Я лежал на сене, откинувшись навзничь. С неба мне весело подмигивала Полярная звезда...
Завтра снова боевое задание.
"Ни шагу назад!"
Безрассудный ведомый
Ведущий на фронте ценится на вес золота. Он летит на головном самолете. Это самый опытный в группе летчик. Если в полку есть ведущие, то часть боеспособна. Ведущему можно было "нацеплять на хвост" сколько угодно молодых необстрелянных летчиков. А молодые были не только необстрелянные, но и недоученные, потому что выпускались по ускоренной программе военного времени.
Поначалу этих молодых приходилось откармливать после полуголодной тыловой нормы. Потом проверяли их технику пилотирования, давали тренировочные полеты. И только после этого пускали с ведущим для боевого крещения.
Ведущий - вожак в полете и лучший советчик молодому летчику на земле. Он может быстро собрать взлетевшие за ним самолеты; может провести группу по намеченному маршруту; может хитро обойти зенитные и истребительные заслоны противника; отыскать на переполосованной траншеями и искромсанной снарядами земле цель; тактически грамотно и, сообразуясь с обстановкой, выполнить атаку.
Но прежде чем постичь все эти военные премудрости, ведущему нужно было самому поболтаться у кого-то в хвосте и выжить. Сбит ведущий - и боевое задание может сорваться.
Ведомому тоже нелегко. Летит он, стараясь держаться в строю. А сосед почему-то все время дергается: то провалится, то "вспухнет" над строем. За ним нужно следить. Почти не остается времени, чтобы взглянуть на приборную доску, заметить разрывы зенитных снарядов или приближение "мессеров". Ведомый не успевает вести ориентировку и обычно не знает, где летит. Ну а если ведущего вдруг собьют, а ведомые его все неопытные летчики - что тогда?
Случалось и такое. Я уже рассказывал об этом.
Но и ведомый ведомому рознь.
В одном боевом вылете я очень разозлился на своего ведомого...
Мы шестеркой штурмовали противника в районе Лисичанска. Под нами - голая, порыжевшая от зноя, бугристая степь. По ней, развернувшись фронтом, по-черепашьи ползут немецкие танки. Танки ведут огонь. Один из них дымит, кружит на месте. Позади танков залегли редкие цепочки немецких солдат. Значит, наши с переднего края прижали их огнем. В самый раз подоспела наша шестерка.

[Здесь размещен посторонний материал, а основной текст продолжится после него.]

import Literature.Barriers.PneNP.NaturalProofsTC0DDH
import Literature.Computability.Cryptography.NaorReingoldSecurity
import Literature.Computability.Cryptography.NaorReingoldFamilyTC0
import Literature.Computability.Cryptography.NaorReingoldTC0Size
import HarnessLib

/-!
# Barrier catalogue `PneNP`: no natural proofs against `TC⁰` under subexponential DDH — the discharge

Companion of `Literature.Barriers.PneNP.NaturalProofsTC0DDH`: PROVES its only named fact

  `HardPRFInTC0OfSubexpDDH : SubexpDDH → HardPRFInTC0`

(`hardPRFInTC0OfSubexpDDH_holds`), and records the hypothesis-free forms of the barrier sentence of
Naor–Reingold 2004, p. 237 ("if the GDH-Assumption holds against a subexponential-time adversary …
then there are no Natural Proofs for separating `TC⁰` from P/poly"; here under the stronger
`SubexpDDH`, see the barrier block on `naturalProofsTC0_of_subexpDDH`): `naturalProofsTC0OfSubexpDDH_holds :
SubexpDDH → ¬ ∃ P, IsNatural PPoly P ∧ IsUsefulAgainst TC0 P` — the statement formerly recorded as
the named fact `NaturalProofsTC0OfSubexpDDH` (merged into the relative theorem
`naturalProofsTC0_of_subexpDDH (h : HardPRFInTC0OfSubexpDDH)` on 2026-08-15), now a theorem with no
named-fact hypothesis.

## The published proof, followed

Given an instance sequence `⟨P_m, Q_m, g_m⟩` that is `2^{m^δ}`-hard for DDH against `B₂`-circuits
(`SubexpDDH`, some `δ > 0`), take the growth exponent `k := max ⌈2/δ⌉ 2`, so that `k ≥ 2` and
`k δ ≥ 2` — the security parameter at input length `n` is `m = n^k ≥ n^{2/δ}`, i.e.
Razborov–Rudich's restriction to `n ≤ m^{δ/2}` input bits ("choosing `n = m^{ε/2}`", Arora–Barak
2009, §23.3, PDF p. 592) — and feed the keyed family `NaorReingold.Seq.family ⟨P, Q, g, k⟩`
(`NaorReingoldFamily.lean`: the inner-product hash of `f_{P,Q,g,ā}(x) = (g^{a₀})^{∏_{xᵢ=1} aᵢ}`,
Constructions 4.1–4.2, pp. 245–246) to `HardPRFInTC0 = ∃ key F, FamilyIn TC0 F ∧ SuperExpHard F`:

* `FamilyIn TC0`: `NaorReingold.Seq.familyIn_TC0` (`NaorReingoldFamilyTC0.lean`) applied to the
  PROVED Theorem 4.5, `NaorReingold2004_thm45_holds` (`NaorReingoldTC0Size.lean`: depth-`30`,
  polynomial-size `tcBasis` circuits for every bit of `f_{P,Q,g,ā}`; Thm. 4.5, p. 252: "there exists
  a polynomial, `p(·)`, and an integer `d` such that, for every `n ∈ ℕ` and every function `f_k ∈ Fₙ`,
  there exists a depth `d` threshold circuit of size bounded by `p(n)` that computes `f_k`");
* `SuperExpHard`: `NaorReingold.Seq.superExpHard_family` (`NaorReingoldSecurity.lean`) — the hybrid
  argument of Thm. 4.1 (p. 245; linear-preserving "moreover", p. 246) and the hashing step
  Lemma 4.2 / Thm. 4.3 (p. 246) in the explicit truth-table form
  `NaorReingold.Params.abs_uProb_seedTable_sub_uniform_le` (`NaorReingoldEnds.lean`), with
  `2^{n²} ≤ 2^{m^δ}` from `k δ ≥ 2`.

Nothing here is new mathematics: this file is the 10-line glue of those tree theorems.

## Sources

* [NaorReingold2004] M. Naor, O. Reingold, *Number-theoretic constructions of efficient
  pseudo-random functions*, J. ACM 51 (2004) 231–262: p. 237 (PDF p. 7), Thm. 4.1 (p. 245),
  Lemma 4.2 / Thm. 4.3 (p. 246), Thm. 4.5 (p. 252) — held (`lit read paper:doi-10-1145-972639-972643`).
* [RazborovRudich1997] A. Razborov, S. Rudich, *Natural proofs*, JCSS 55 (1997), Thm. 4.1 — through
  `Literature.Barriers.PneNP.NaturalProofsTC0` (`not_exists_natural_useful_TC0`, proved).
* [AroraBarakCC2009] S. Arora, B. Barak, *Computational Complexity: A Modern Approach*, CUP 2009,
  §23.3 (PDF pp. 591–592) — held.
-/

noncomputable section

namespace Literature.Barriers.PneNP

open _root_.Computability Literature.Computability.Complexity Literature.Computability.MetaComplexity
  Literature.Computability.Cryptography Filter

/-! ### The discharge of `HardPRFInTC0OfSubexpDDH` -/

/-- **Naor–Reingold 2004 with the Razborov–Rudich coupling, proved: subexponential DDH gives a
keyed family in `TC⁰` with superexponentially hard truth-table generators** — the discharge of the
named fact `HardPRFInTC0OfSubexpDDH`. From a `2^{m^δ}`-hard instance sequence `⟨P_m, Q_m, g_m⟩`
take `k = max ⌈2/δ⌉ 2` (`k ≥ 2`, `kδ ≥ 2`: security parameter `m = n^k`, "`n = m^{ε/2}`") and the
hashed family `NaorReingold.Seq.family ⟨P, Q, g, k⟩`; it is in `TC⁰` by Theorem 4.5
(`NaorReingold2004_thm45_holds`, through `NaorReingold.Seq.familyIn_TC0`) and superexponentially
hard by Theorems 4.1/4.3 (`NaorReingold.Seq.superExpHard_family`). [cite: NaorReingold2004, Thm. 4.1 (p. 245), Lemma 4.2 and Thm. 4.3 (p. 246), Thm. 4.5 (p. 252), p. 237] [cite: AroraBarakCC2009, §23.3 (PDF pp. 591–592)] [cite: RazborovRudich1997, Thm. 4.1] -/
theorem hardPRFInTC0OfSubexpDDH_holds : HardPRFInTC0OfSubexpDDH := by
  rintro ⟨P, Q, g, δ, hδ, hhard⟩
  -- the growth exponent `k` with `k ≥ 2` and `k δ ≥ 2` (Razborov–Rudich: `n = m^{δ/2}`)
  obtain ⟨k, hk⟩ := exists_nat_ge (2 / δ)
  let σ : NaorReingold.Seq := ⟨P, Q, g, max k 2⟩
  have hk2 : 2 ≤ σ.k := le_max_right _ _
  have hkδ : 2 ≤ (σ.k : ℝ) * δ := by
    have h1 : (2 / δ : ℝ) ≤ (σ.k : ℝ) := hk.trans (by exact_mod_cast le_max_left k 2)
    calc (2 : ℝ) = 2 / δ * δ := by field_simp
      _ ≤ σ.k * δ := mul_le_mul_of_nonneg_right h1 hδ.le
  -- Thm. 4.5 (in `TC⁰`) and Thms. 4.1/4.3 (superexponentially hard truth tables)
  exact ⟨σ.keyLen, σ.family, σ.familyIn_TC0 NaorReingold2004_thm45_holds (by omega),
    σ.superExpHard_family hk2 hkδ hhard⟩

/-- Under subexponential DDH, `TC⁰` contains a keyed family with superexponentially hard
truth-table generators (`HardPRFInTC0`). [cite: NaorReingold2004, Thm. 4.1 (p. 245), Thm. 4.5 (p. 252), p. 237] -/
theorem hardPRFInTC0_of_subexpDDH (hd : SubexpDDH) : HardPRFInTC0 :=
  hardPRFInTC0OfSubexpDDH_holds hd

/-! ### The barrier sentence of p. 237, hypothesis-free -/

/-- **No natural proofs against `TC⁰` under subexponential DDH — hypothesis-free form** (the
statement formerly recorded as the named fact `NaturalProofsTC0OfSubexpDDH`, now a theorem):
if the decisional Diffie–Hellman assumption holds against `2^{m^δ}`-size circuits for some
instance sequence, then no combinatorial property of Boolean functions is `P/poly`-natural and
useful against `TC⁰` — "if the GDH-Assumption holds against a subexponential-time adversary …
then there are no Natural Proofs for separating `TC⁰` from P/poly" (here with the STRONGER
hypothesis `SubexpDDH`; barrier block, scope and caveats on `naturalProofsTC0_of_subexpDDH`).
The term `naturalProofsTC0_of_subexpDDH hardPRFInTC0OfSubexpDDH_holds`. [cite: NaorReingold2004, p. 237, with Thm. 4.1 (p. 245), Thm. 4.3 (p. 246), Thm. 4.5 (p. 252)] [cite: RazborovRudich1997, Thm. 4.1] [cite: AroraBarakCC2009, §23.3 (PDF pp. 591–592)] -/
theorem naturalProofsTC0OfSubexpDDH_holds :
    SubexpDDH → ¬ ∃ P : CombinatorialProperty, IsNatural PPoly P ∧ IsUsefulAgainst TC0 P :=
  naturalProofsTC0_of_subexpDDH hardPRFInTC0OfSubexpDDH_holds

/-- Hypothesis-free route-facing reading: under subexponential DDH no natural property certifies
`L ∉ TC⁰` for any language `L` (in particular none certifies `NP ⊄ TC⁰` via an `NP` language with
slices in the property infinitely often). [cite: NaorReingold2004, p. 237] -/
theorem no_natural_proof_of_not_mem_TC0_of_subexpDDH' (hd : SubexpDDH) (L : Language Bool) :
    ¬ ∃ P : CombinatorialProperty, IsNatural PPoly P ∧ IsUsefulAgainst TC0 P ∧
        ∃ᶠ n in atTop, L.sliceFn n ∈ P n :=
  no_natural_proof_of_not_mem_TC0_of_subexpDDH hardPRFInTC0OfSubexpDDH_holds hd L

/-- Hypothesis-free: under subexponential DDH there is no natural proof against any class
`Λ ⊇ TC⁰` ("no Natural Proofs for separating `TC⁰`", a fortiori larger classes, "from P/poly"). [cite: NaorReingold2004, p. 237] -/
theorem not_natural_useful_superset_TC0_of_subexpDDH' (hd : SubexpDDH) {Λ : Set (Language Bool)}
    (hΛ : TC0 ⊆ Λ) : ¬ ∃ P : CombinatorialProperty, IsNatural PPoly P ∧ IsUsefulAgainst Λ P :=
  not_natural_useful_superset_TC0_of_subexpDDH hardPRFInTC0OfSubexpDDH_holds hd hΛ

end Literature.Barriers.PneNP

end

Мы перестроились цепочкой и один за другим, с разворотом пошли вниз, открыв огонь. Заходили вдоль фронта немецких танков. У самой земли открыли выливные приборы. Под штурмовиками огненный дождь: горит фосфор. Все внизу скрылось за клубами белого дыма.
Снова набираем высоту. В бледном, словно слинявшем от жары, небе около наших самолетов непрерывно появляются и медленно тают дымные хлопья: бьют зенитки. Но нам сейчас не до них. Стали в круг - началась штурмовка. Одна атака, вторая...
Мы ходили в кругу, а в это же время невдалеке десятка полтора немецких "юнкерсов-87" - "лапотников" с торчащими из-под фюзеляжа колесами, тоже устроили карусель. Поблескивая на солнце стеклами фонарей, они поочередно сваливались на крыло и почти отвесно пикировали на железнодорожную станцию Яма, ныряя в черный дым. Над "юнкерсами" разгуливали парочки "мессеров" и сверху высматривали добычу. А добыча для них - наши штурмовики, прилетевшие без прикрытия.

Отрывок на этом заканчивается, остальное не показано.